Blum et al. (1970) suggested that their results with G. subterranea indicate that citral from the mandibular glands is used as trail pheromone by other Geotrigona species as well, but the glandular origin of the trail pheromone of G. mombuca was never investigated before. Although we did not test synthetic citral in our experiments we can definitely rule out that it acts as a trail pheromone in G. mombuca. Artificial trails baited with mandibular gland extracts, which are mainly composed of geranial and neral, did not induce trail following behavior in the recruits at all. The labial gland extracts, on the other hand, which were attractive in our bioassays, did not contain citral. Their secretions are dominated by esters, which is in accordance with known trail pheromone components of other trail laying stingless bees (Jarau et al. 2006; Dambacher 2006; Dambacher et al. 2007; Schorkopf et al. 2007; Hemmeter 2008; Jarau 2009). We did not yet carry out bioassays with single synthetic compounds and mixtures of synthetics to reveal which of the identified compounds make the trail pheromone of G. mombuca, but we postulate that it is composed of a blend of esters, as in T. recursa (Jarau et al. 2006) and T. corvina (Dambacher 2006; Dambacher et al. 2007). Alternatively, the major component from the labial glands of G. mombuca foragers, farnesyl butanoate, alone could be sufficient to guide recruits to a food source, as it was demonstrated for octyl octanoate in Trigona spinipes (Schorkopf et al. 2007). Farnesyl butanoate and related esters add a special facet to the picture, as these compounds represent a combination of a terpenoid with a fatty acid, in contrast to the hitherto known trail pheromones, which belong to the typical wax type.

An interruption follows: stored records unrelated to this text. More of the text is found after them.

import Mathlib
import Summits.Ventures.HodgeRepro2.T5AdicCompletionGaloisInvariance
import Summits.Ventures.HodgeRepro2.T5AdicCompletionResidueField
import Summits.Ventures.HodgeRepro2.T5AdicCompletionConductor

/-!
# Mathlib's completion integers `O_Kv` are `𝔪`-adically complete, hence Henselian

FOUNDATIONS for the N5 lane: the ring of integers `O_Kv = v.adicCompletionIntegers K` of a
number-field completion is `IsAdicComplete (maximalIdeal O_Kv) O_Kv` — Hausdorff by the Krull
intersection theorem (`Ideal.iInf_pow_eq_bot_of_isLocalRing`, `O_Kv` is a Noetherian local ring),
precomplete by Cantor's intersection theorem in the compact `O_Kv` (the sets
`{L | ϖ^n ∣ L − f n}` are closed, decreasing and non-empty) — so that Mathlib's
`IsAdicComplete.henselianRing` makes `O_Kv` a `HenselianLocalRing` (instances `isAdicComplete`,
`henselianLocalRing`).  HENSEL'S LEMMA is then available at every finite place: a simple root of a
monic polynomial modulo `𝔪` lifts to a root (`exists_isRoot_of_eval_mem_maximalIdeal`); in
particular a unit whose residue is a square is a square when `2` is a unit
(`exists_sq_eq_of_sq_sub_mem_maximalIdeal`) — the input of the tame ramified norm computation
(route/T5-route-2.md (A8a) / (A11), rows 52 / 97 of route/LEAN-ANNEX-p4.md).

Declaration per README §8(d): «uses an L-value-free non-vanishing device: NO».
-/

namespace Summit.Ventures.HodgeRepro2.T5AdicCompletionHenselian

open IsDedekindDomain HeightOneSpectrum WithZero Polynomial

section ValuedTopology

variable {R : Type*} [Ring R] {Γ₀ : Type*} [LinearOrderedCommGroupWithZero Γ₀] [Valued R Γ₀]

/-- `{y | γ < v y}` is open (the valuation is locally constant away from `0`). -/
theorem isOpen_setOf_lt_val (γ : Γ₀) : IsOpen {y : R | γ < Valued.v y} := by
  rw [isOpen_iff_mem_nhds]
  intro y₀ hy₀
  have h0 : Valued.v y₀ ≠ 0 := ne_of_gt (lt_of_le_of_lt zero_le hy₀)
  refine Filter.mem_of_superset (Valued.locally_const h0) fun y hy => ?_
  simp only [Set.mem_setOf_eq] at hy ⊢
  rw [hy]
  exact hy₀

/-- `{y | v y ≤ γ}` is closed. -/
theorem isClosed_setOf_val_le (γ : Γ₀) : IsClosed {y : R | Valued.v y ≤ γ} := by
  have : {y : R | Valued.v y ≤ γ} = {y : R | γ < Valued.v y}ᶜ := by
    ext y
    simp only [Set.mem_setOf_eq, Set.mem_compl_iff, not_lt]
  rw [this]
  exact (isOpen_setOf_lt_val γ).isClosed_compl

end ValuedTopology

variable {K : Type*} [Field K] [NumberField K] (v : HeightOneSpectrum (NumberField.RingOfIntegers K))

/-- Membership in `I • ⊤` is membership in `I` (for a ring acting on itself). -/
theorem mem_smul_top_iff (I : Ideal (adicCompletionIntegers K v)) (x : adicCompletionIntegers K v) :
    x ∈ I • (⊤ : Submodule (adicCompletionIntegers K v) (adicCompletionIntegers K v)) ↔ x ∈ I := by
  rw [Ideal.smul_top_eq_map]
  simp

/-- A unit of `O_Kv` has valuation `1`. -/
theorem val_coe_units_eq_one (x : (adicCompletionIntegers K v)ˣ) :
    Valued.v ((x : adicCompletionIntegers K v) : adicCompletion K v) = 1 := by
  have hle : Valued.v ((x : adicCompletionIntegers K v) : adicCompletion K v) ≤ 1 :=
    (mem_adicCompletionIntegers _ _ _).mp (x : adicCompletionIntegers K v).2
  have hnot : ¬ Valued.v ((x : adicCompletionIntegers K v) : adicCompletion K v) < 1 := by
    rw [← T5AdicCompletionResidueField.mem_maximalIdeal_iff, IsLocalRing.mem_maximalIdeal,
      mem_nonunits_iff, not_not]
    exact x.isUnit
  exact le_antisymm hle (not_lt.mp hnot)

/-- THE DICTIONARY: `ϖ^n ∣ y` in `O_Kv` iff `v y ≤ exp (−n)`. -/
theorem pow_dvd_iff_val_le {ϖ : adicCompletionIntegers K v} (hϖ : Irreducible ϖ)
    (y : adicCompletionIntegers K v) (n : ℕ) :
    ϖ ^ n ∣ y ↔ Valued.v (y : adicCompletion K v) ≤ exp (-(n : ℤ)) := by
  have hϖv : Valued.v (ϖ : adicCompletion K v) = exp (-1) :=
    (T5AdicCompletionConductor.irreducible_iff_val_eq_exp_neg_one v ϖ).mp hϖ
  constructor
  · rintro ⟨t, rfl⟩
    rw [Subring.coe_mul, map_mul]
    simp only [SubmonoidClass.coe_pow, map_pow, hϖv, ← exp_nsmul, smul_neg, nsmul_eq_mul, mul_one]
    calc exp (-(n : ℤ)) * Valued.v (t : adicCompletion K v) ≤ exp (-(n : ℤ)) * 1 :=
          mul_le_mul' le_rfl ((mem_adicCompletionIntegers _ _ _).mp t.2)
      _ = exp (-(n : ℤ)) := mul_one _
  · intro h
    rcases eq_or_ne y 0 with rfl | hy
    · exact dvd_zero _
    obtain ⟨k, u, rfl⟩ := IsDiscreteValuationRing.eq_unit_mul_pow_irreducible hy hϖ
    have hk : Valued.v (((u : adicCompletionIntegers K v) * ϖ ^ k : adicCompletionIntegers K v) :
        adicCompletion K v) = exp (-(k : ℤ)) := by
      rw [Subring.coe_mul, map_mul, val_coe_units_eq_one, one_mul]
      simp only [SubmonoidClass.coe_pow, map_pow, hϖv, ← exp_nsmul, smul_neg, nsmul_eq_mul, mul_one]
    rw [hk, exp_le_exp, neg_le_neg_iff, Nat.cast_le] at h
    exact Dvd.dvd.mul_left (pow_dvd_pow ϖ h) _

/-- Hausdorff: `⋂ 𝔪^n = 0` (Krull). -/
theorem isHausdorff :
    IsHausdorff (IsLocalRing.maximalIdeal (adicCompletionIntegers K v)) (adicCompletionIntegers K v) :=
  ⟨fun x hx => by
    have h : x ∈ ⨅ n : ℕ, (IsLocalRing.maximalIdeal (adicCompletionIntegers K v)) ^ n :=
      Ideal.mem_iInf.mpr fun n => (mem_smul_top_iff v _ _).mp (SModEq.zero.mp (hx n))
    rwa [Ideal.iInf_pow_eq_bot_of_isLocalRing _ (IsLocalRing.maximalIdeal.isMaximal _).ne_top,
      Ideal.mem_bot] at h⟩

/-- The Cantor sets of a Cauchy sequence `f`: `{L | ϖ^n ∣ L − f n}`. -/
def cauchySet (ϖ : adicCompletionIntegers K v) (f : ℕ → adicCompletionIntegers K v) (n : ℕ) :
    Set (adicCompletionIntegers K v) :=
  {L | ϖ ^ n ∣ L - f n}

/-- The Cantor sets are closed. -/
theorem isClosed_cauchySet {ϖ : adicCompletionIntegers K v} (hϖ : Irreducible ϖ)
    (f : ℕ → adicCompletionIntegers K v) (n : ℕ) : IsClosed (cauchySet v ϖ f n) := by
  have : cauchySet v ϖ f n = (fun L : adicCompletionIntegers K v => ((L - f n : adicCompletionIntegers K v) :
      adicCompletion K v)) ⁻¹' {y | Valued.v y ≤ exp (-(n : ℤ))} := by
    ext L
    simp only [cauchySet, Set.mem_setOf_eq, Set.mem_preimage]
    exact pow_dvd_iff_val_le v hϖ _ n
  rw [this]
  exact (isClosed_setOf_val_le _).preimage (continuous_subtype_val.comp (continuous_id.sub continuous_const))

/-- `O_Kv` is compact (row 82). -/
instance compactSpace : CompactSpace (adicCompletionIntegers K v) :=
  isCompact_iff_compactSpace.mp (T5AdicCompletionGaloisInvariance.isCompact_adicCompletionIntegers v)

/-- Precomplete: every `𝔪`-adic Cauchy sequence converges (Cantor's intersection theorem). -/
theorem isPrecomplete :
    IsPrecomplete (IsLocalRing.maximalIdeal (adicCompletionIntegers K v)) (adicCompletionIntegers K v) := by
  refine ⟨fun f hf => ?_⟩
  obtain ⟨ϖ, hϖ⟩ := IsDiscreteValuationRing.exists_irreducible (adicCompletionIntegers K v)
  have hmem : ∀ (n : ℕ) (x : adicCompletionIntegers K v),
      x ∈ (IsLocalRing.maximalIdeal (adicCompletionIntegers K v)) ^ n ↔ ϖ ^ n ∣ x := by
    intro n x
    rw [hϖ.maximalIdeal_eq, Ideal.span_singleton_pow, Ideal.mem_span_singleton]
  have hsub : ∀ n, cauchySet v ϖ f (n + 1) ⊆ cauchySet v ϖ f n := by
    intro n L hL
    have h1 : ϖ ^ n ∣ L - f (n + 1) := (pow_dvd_pow ϖ (Nat.le_succ n)).trans hL
    have h2 : ϖ ^ n ∣ f n - f (n + 1) :=
      (hmem n _).mp ((mem_smul_top_iff v _ _).mp (SModEq.sub_mem.mp (hf (Nat.le_succ n))))
    have : L - f n = (L - f (n + 1)) - (f n - f (n + 1)) := by ring
    rw [cauchySet, Set.mem_setOf_eq, this]
    exact dvd_sub h1 h2
  have hne : ∀ n, (cauchySet v ϖ f n).Nonempty := fun n => ⟨f n, by simp [cauchySet]⟩
  obtain ⟨L, hL⟩ := IsCompact.nonempty_iInter_of_sequence_nonempty_isCompact_isClosed
    (cauchySet v ϖ f) hsub hne (isClosed_cauchySet v hϖ f 0).isCompact (isClosed_cauchySet v hϖ f)
  refine ⟨L, fun n => ?_⟩
  rw [Set.mem_iInter] at hL
  rw [SModEq.sub_mem, mem_smul_top_iff, hmem]
  have := hL n
  rw [cauchySet, Set.mem_setOf_eq] at this
  have e : f n - L = -(L - f n) := by ring
  rw [e]
  exact (dvd_neg).mpr this

/-- `O_Kv` IS `𝔪`-ADICALLY COMPLETE. -/
instance isAdicComplete :
    IsAdicComplete (IsLocalRing.maximalIdeal (adicCompletionIntegers K v)) (adicCompletionIntegers K v) where
  toIsHausdorff := isHausdorff v
  toIsPrecomplete := isPrecomplete v

/-- `O_Kv` IS HENSELIAN (Mathlib's `IsAdicComplete.henselianRing` at the maximal ideal). -/
instance henselianLocalRing : HenselianLocalRing (adicCompletionIntegers K v) where
  is_henselian f hf a₀ h₁ h₂ :=
    HenselianRing.is_henselian (I := IsLocalRing.maximalIdeal (adicCompletionIntegers K v)) f hf a₀ h₁
      (h₂.map (Ideal.Quotient.mk _))

/-- HENSEL'S LEMMA at a finite place: a simple root modulo `𝔪` of a monic polynomial lifts. -/
theorem exists_isRoot_of_eval_mem_maximalIdeal (f : (adicCompletionIntegers K v)[X]) (hf : f.Monic)
    (a₀ : adicCompletionIntegers K v) (h₁ : f.eval a₀ ∈ IsLocalRing.maximalIdeal (adicCompletionIntegers K v))
    (h₂ : IsUnit (f.derivative.eval a₀)) :
    ∃ a : adicCompletionIntegers K v, f.IsRoot a ∧ a - a₀ ∈ IsLocalRing.maximalIdeal (adicCompletionIntegers K v) :=
  HenselianLocalRing.is_henselian f hf a₀ h₁ h₂

/-- A unit whose residue is a square is a square, when `2` is a unit of `O_Kv` (residue
characteristic `≠ 2`): Hensel for `X² − u`. -/
theorem exists_sq_eq_of_sq_sub_mem_maximalIdeal (u a₀ : adicCompletionIntegers K v)
    (h : a₀ ^ 2 - u ∈ IsLocalRing.maximalIdeal (adicCompletionIntegers K v)) (h2 : IsUnit (2 * a₀)) :
    ∃ a : adicCompletionIntegers K v, a ^ 2 = u ∧
      a - a₀ ∈ IsLocalRing.maximalIdeal (adicCompletionIntegers K v) := by
  have hd : (X ^ 2 - C u : (adicCompletionIntegers K v)[X]).derivative.eval a₀ = 2 * a₀ := by
    simp only [derivative_sub, derivative_X_pow, derivative_C, sub_zero, eval_mul, eval_C, eval_pow,
      eval_X]
    norm_num
  obtain ⟨a, ha, ha₀⟩ := exists_isRoot_of_eval_mem_maximalIdeal v (X ^ 2 - C u)
    (monic_X_pow_sub_C u two_ne_zero) a₀ (by simpa using h) (by rw [hd]; exact h2)
  refine ⟨a, ?_, ha₀⟩
  simpa [sub_eq_zero] using ha

end Summit.Ventures.HodgeRepro2.T5AdicCompletionHenselian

A final interesting observation related to our chemical analyses worth to be mentioned here is that the volatile bouquet we detected in the gland extracts of G. mombuca largely differs from that reported for head extracts of this species by Francke et al. (2000). For example, these authors found octanal, whereas the mandibular gland extracts prepared in our study contained nonanal. The three most abundant compounds from our labial gland extracts, farnesyl butanoate, neryl octanoate and geranyl octanoate were not detected by Francke et al. (2000). Most likely, this apparent mismatch can be explained by the fact that “Geotrigona mombuca” comprises a species complex (João M.F. Camargo, pers. com.), and that the bees investigated by us and by Francke et al. (2000) in fact belonged to two different species. The composition of the volatile bouquets of cephalic glands, therefore, might be an useful chemotaxonomical character for the separation of species within the G. mombuca complex.